▶ [ENTRIES PROVIDED]
━━━━━━━━━━━━━━━━━━━━━━━━━━━━━━

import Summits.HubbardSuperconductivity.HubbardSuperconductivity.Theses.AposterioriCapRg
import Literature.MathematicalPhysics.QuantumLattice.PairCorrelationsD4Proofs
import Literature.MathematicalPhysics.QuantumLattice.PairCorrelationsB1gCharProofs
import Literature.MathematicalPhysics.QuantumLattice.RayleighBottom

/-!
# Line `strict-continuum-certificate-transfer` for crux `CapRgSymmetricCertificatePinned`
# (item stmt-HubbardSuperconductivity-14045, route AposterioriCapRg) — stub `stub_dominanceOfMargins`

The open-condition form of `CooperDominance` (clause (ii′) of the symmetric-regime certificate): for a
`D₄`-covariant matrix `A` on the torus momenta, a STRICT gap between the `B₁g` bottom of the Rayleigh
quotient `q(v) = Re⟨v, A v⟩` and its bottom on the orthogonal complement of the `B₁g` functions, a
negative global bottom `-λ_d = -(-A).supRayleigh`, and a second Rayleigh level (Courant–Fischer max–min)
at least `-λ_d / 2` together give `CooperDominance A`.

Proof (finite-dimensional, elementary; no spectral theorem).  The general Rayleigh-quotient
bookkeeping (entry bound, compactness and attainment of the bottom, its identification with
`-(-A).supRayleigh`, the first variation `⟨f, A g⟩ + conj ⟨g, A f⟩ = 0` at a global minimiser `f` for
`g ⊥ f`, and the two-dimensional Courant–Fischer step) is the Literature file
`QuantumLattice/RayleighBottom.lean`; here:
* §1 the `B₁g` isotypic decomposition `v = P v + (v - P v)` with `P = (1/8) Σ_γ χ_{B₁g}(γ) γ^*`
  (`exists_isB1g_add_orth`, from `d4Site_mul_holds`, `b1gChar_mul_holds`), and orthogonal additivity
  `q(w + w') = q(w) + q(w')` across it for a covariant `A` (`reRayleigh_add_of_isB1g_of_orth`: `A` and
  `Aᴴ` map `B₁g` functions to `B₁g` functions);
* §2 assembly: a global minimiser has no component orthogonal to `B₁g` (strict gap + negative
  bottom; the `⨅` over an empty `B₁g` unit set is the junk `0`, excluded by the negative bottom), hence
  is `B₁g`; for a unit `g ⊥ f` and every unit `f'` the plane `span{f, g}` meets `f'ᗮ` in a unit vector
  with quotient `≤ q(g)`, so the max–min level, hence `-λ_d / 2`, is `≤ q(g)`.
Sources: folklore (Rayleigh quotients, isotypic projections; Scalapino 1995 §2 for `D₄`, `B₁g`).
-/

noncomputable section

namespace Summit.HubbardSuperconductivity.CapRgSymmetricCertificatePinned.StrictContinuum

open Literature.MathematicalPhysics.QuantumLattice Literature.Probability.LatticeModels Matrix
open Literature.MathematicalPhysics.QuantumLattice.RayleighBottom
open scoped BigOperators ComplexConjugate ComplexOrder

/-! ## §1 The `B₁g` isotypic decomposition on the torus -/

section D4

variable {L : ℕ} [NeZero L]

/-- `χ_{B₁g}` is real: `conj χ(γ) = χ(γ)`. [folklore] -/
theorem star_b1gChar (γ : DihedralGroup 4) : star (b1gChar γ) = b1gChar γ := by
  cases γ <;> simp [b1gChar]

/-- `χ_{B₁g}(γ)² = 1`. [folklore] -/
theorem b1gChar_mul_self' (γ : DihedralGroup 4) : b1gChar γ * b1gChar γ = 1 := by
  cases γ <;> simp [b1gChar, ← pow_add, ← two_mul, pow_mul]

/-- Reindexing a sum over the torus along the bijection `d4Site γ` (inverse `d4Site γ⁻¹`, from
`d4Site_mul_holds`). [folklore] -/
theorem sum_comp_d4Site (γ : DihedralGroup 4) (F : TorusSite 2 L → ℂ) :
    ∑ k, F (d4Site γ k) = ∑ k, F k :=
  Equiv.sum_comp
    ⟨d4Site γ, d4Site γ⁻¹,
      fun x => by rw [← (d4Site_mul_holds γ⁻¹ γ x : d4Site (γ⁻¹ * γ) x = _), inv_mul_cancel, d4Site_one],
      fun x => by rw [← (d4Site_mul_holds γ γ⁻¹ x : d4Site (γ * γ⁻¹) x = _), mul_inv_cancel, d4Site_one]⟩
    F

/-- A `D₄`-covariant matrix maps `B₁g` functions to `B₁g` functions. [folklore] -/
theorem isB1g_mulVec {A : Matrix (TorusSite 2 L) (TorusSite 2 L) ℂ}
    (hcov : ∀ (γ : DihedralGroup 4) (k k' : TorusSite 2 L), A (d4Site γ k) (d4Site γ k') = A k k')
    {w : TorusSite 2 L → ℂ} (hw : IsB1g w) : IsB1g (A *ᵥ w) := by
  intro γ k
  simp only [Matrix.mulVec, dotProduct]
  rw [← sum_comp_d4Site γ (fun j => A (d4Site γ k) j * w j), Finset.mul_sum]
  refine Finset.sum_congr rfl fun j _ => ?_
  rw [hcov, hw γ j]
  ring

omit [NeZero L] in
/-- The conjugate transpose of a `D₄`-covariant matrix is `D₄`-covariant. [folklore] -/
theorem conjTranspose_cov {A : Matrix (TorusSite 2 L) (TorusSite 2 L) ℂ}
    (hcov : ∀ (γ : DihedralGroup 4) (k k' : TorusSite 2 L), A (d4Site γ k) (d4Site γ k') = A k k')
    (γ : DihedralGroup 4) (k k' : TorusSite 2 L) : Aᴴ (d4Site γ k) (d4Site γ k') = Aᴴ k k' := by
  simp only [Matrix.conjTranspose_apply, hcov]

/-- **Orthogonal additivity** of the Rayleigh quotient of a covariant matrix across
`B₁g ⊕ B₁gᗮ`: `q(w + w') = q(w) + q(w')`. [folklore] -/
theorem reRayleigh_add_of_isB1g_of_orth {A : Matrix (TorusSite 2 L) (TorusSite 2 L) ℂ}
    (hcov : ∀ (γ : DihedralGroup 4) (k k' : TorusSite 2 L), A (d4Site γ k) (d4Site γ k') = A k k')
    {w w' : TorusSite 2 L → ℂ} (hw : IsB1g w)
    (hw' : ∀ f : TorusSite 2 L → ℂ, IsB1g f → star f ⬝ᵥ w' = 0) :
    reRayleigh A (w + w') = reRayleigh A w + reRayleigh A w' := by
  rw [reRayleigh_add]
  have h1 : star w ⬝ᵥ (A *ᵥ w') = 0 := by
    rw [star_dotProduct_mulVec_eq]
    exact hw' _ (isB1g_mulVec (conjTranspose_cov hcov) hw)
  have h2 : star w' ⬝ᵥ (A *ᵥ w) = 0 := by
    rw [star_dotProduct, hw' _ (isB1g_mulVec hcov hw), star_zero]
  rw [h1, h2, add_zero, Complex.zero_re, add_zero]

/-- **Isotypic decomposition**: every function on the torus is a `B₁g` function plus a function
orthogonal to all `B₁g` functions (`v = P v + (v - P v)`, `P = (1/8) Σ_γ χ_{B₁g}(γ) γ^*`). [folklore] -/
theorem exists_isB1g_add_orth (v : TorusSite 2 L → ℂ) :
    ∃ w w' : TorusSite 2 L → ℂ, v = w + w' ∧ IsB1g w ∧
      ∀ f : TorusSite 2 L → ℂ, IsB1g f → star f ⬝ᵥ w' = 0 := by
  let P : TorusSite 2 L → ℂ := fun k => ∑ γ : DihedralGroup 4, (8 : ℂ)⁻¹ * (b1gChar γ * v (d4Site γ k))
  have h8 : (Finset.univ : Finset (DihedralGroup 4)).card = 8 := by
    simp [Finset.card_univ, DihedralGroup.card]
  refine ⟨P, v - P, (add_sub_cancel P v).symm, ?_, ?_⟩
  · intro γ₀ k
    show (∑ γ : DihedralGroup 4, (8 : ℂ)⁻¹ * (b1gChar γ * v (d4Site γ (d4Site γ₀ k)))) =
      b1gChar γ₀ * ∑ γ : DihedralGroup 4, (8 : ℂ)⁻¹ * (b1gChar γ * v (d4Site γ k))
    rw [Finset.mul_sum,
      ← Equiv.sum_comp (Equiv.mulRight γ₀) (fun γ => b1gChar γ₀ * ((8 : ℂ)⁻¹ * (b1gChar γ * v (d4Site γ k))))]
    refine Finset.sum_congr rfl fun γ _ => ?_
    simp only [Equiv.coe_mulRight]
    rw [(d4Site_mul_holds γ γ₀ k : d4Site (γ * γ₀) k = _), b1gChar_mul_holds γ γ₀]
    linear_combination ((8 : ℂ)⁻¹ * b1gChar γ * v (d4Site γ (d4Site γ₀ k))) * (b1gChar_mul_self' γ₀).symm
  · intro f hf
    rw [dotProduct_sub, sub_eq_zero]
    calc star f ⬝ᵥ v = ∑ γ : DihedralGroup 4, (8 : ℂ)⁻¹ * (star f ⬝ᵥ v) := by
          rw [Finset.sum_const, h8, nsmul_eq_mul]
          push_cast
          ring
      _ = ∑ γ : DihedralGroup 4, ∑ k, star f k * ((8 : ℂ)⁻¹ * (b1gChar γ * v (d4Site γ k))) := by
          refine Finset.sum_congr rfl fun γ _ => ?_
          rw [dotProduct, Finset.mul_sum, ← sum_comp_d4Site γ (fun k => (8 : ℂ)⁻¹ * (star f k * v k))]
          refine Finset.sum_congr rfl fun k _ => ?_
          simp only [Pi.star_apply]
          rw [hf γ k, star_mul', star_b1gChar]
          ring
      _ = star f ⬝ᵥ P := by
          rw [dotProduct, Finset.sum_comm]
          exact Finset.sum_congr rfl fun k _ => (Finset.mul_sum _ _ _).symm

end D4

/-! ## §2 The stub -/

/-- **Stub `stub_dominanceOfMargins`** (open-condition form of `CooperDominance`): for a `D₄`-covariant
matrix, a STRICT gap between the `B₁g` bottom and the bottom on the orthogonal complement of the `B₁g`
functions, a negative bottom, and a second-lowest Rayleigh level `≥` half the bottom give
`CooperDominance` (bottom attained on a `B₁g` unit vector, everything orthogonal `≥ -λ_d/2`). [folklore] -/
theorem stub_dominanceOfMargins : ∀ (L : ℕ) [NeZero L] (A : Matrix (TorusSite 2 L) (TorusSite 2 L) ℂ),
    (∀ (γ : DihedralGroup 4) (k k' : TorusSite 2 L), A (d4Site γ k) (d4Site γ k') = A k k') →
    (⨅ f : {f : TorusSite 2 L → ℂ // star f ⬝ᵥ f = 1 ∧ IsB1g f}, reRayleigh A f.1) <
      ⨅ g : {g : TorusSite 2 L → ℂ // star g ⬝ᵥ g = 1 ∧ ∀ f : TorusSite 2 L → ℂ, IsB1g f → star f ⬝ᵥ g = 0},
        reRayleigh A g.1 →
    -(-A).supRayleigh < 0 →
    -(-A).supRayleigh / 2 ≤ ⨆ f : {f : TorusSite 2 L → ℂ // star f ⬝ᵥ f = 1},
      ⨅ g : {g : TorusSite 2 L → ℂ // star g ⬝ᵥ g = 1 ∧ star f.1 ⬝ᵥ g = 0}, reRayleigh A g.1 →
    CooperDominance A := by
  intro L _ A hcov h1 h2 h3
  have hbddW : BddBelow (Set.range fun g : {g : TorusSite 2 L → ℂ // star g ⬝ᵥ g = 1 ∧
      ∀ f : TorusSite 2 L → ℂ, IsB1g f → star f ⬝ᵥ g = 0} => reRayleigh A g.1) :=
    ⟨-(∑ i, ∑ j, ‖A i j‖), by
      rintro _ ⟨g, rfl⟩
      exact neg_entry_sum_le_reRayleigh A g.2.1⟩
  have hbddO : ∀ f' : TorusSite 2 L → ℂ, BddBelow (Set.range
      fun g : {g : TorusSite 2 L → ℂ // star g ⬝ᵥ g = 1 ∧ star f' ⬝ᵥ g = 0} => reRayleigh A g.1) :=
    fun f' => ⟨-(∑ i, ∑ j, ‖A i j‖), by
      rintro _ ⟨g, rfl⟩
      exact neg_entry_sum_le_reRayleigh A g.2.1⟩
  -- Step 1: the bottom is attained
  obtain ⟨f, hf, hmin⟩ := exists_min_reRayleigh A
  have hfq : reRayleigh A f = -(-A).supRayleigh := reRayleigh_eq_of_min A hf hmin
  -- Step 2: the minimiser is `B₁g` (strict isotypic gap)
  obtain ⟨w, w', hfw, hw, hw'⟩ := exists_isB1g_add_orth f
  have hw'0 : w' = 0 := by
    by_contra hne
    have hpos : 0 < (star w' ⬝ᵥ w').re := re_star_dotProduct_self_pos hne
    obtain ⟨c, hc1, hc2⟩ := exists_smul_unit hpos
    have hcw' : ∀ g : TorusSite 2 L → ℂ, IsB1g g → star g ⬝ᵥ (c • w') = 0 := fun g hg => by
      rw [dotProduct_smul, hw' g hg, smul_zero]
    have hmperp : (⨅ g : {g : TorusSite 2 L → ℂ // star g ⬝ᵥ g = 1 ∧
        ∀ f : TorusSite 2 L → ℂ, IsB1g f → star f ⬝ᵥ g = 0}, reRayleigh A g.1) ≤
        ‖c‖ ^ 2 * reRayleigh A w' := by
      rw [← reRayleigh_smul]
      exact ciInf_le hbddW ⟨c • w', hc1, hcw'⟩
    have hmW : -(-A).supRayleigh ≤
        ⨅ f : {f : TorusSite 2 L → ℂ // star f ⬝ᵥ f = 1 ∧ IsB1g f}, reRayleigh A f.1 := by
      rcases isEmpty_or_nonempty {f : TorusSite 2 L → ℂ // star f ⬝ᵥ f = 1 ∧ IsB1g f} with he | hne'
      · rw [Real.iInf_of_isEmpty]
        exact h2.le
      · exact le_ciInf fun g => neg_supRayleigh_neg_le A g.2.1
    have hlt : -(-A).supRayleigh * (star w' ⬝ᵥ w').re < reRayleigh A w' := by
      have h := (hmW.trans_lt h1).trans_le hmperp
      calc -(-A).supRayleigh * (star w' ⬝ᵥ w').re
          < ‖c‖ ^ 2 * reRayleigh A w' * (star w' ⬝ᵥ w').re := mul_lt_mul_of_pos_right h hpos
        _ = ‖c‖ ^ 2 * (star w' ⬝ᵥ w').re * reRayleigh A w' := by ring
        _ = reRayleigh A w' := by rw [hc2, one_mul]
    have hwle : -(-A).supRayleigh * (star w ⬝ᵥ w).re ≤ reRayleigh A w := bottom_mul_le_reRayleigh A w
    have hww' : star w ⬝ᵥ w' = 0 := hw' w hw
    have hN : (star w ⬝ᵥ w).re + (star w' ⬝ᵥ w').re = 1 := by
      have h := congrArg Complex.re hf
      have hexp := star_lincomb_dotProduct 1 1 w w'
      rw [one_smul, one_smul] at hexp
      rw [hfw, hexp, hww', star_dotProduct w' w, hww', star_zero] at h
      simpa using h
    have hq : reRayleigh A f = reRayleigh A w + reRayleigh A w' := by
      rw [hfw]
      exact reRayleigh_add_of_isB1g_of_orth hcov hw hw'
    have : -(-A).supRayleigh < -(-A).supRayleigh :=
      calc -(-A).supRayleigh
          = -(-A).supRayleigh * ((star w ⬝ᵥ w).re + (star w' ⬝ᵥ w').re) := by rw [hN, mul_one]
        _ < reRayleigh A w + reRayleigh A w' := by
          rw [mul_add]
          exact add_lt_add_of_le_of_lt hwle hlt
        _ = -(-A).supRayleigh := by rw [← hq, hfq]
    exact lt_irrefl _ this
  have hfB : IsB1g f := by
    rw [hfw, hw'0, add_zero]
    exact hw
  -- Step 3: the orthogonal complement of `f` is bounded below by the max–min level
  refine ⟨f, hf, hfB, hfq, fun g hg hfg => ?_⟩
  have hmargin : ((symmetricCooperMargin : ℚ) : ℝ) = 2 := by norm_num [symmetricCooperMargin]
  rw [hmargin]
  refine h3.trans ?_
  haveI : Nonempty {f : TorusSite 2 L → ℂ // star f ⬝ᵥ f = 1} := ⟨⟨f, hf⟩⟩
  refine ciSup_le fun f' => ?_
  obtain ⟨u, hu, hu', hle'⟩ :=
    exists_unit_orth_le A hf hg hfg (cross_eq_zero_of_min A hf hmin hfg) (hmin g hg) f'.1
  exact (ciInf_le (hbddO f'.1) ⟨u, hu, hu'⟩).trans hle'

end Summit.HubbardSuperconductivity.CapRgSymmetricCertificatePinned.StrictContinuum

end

━━━━━━━━━━━━━━━━━━━━━━━━━━━━━━

▶ [WHAT NEEDS TO BE DONE]
Using the listing, copy every line where the word "theorem" shows up.

▶ [RESULT OF THE EXERCISE]
Proof (finite-dimensional, elementary; no spectral theorem).  The general Rayleigh-quotient
theorem star_b1gChar (γ : DihedralGroup 4) : star (b1gChar γ) = b1gChar γ := by
theorem b1gChar_mul_self' (γ : DihedralGroup 4) : b1gChar γ * b1gChar γ = 1 := by
theorem sum_comp_d4Site (γ : DihedralGroup 4) (F : TorusSite 2 L → ℂ) :
theorem isB1g_mulVec {A : Matrix (TorusSite 2 L) (TorusSite 2 L) ℂ}
theorem conjTranspose_cov {A : Matrix (TorusSite 2 L) (TorusSite 2 L) ℂ}
theorem reRayleigh_add_of_isB1g_of_orth {A : Matrix (TorusSite 2 L) (TorusSite 2 L) ℂ}
theorem exists_isB1g_add_orth (v : TorusSite 2 L → ℂ) :
theorem stub_dominanceOfMargins : ∀ (L : ℕ) [NeZero L] (A : Matrix (TorusSite 2 L) (TorusSite 2 L) ℂ),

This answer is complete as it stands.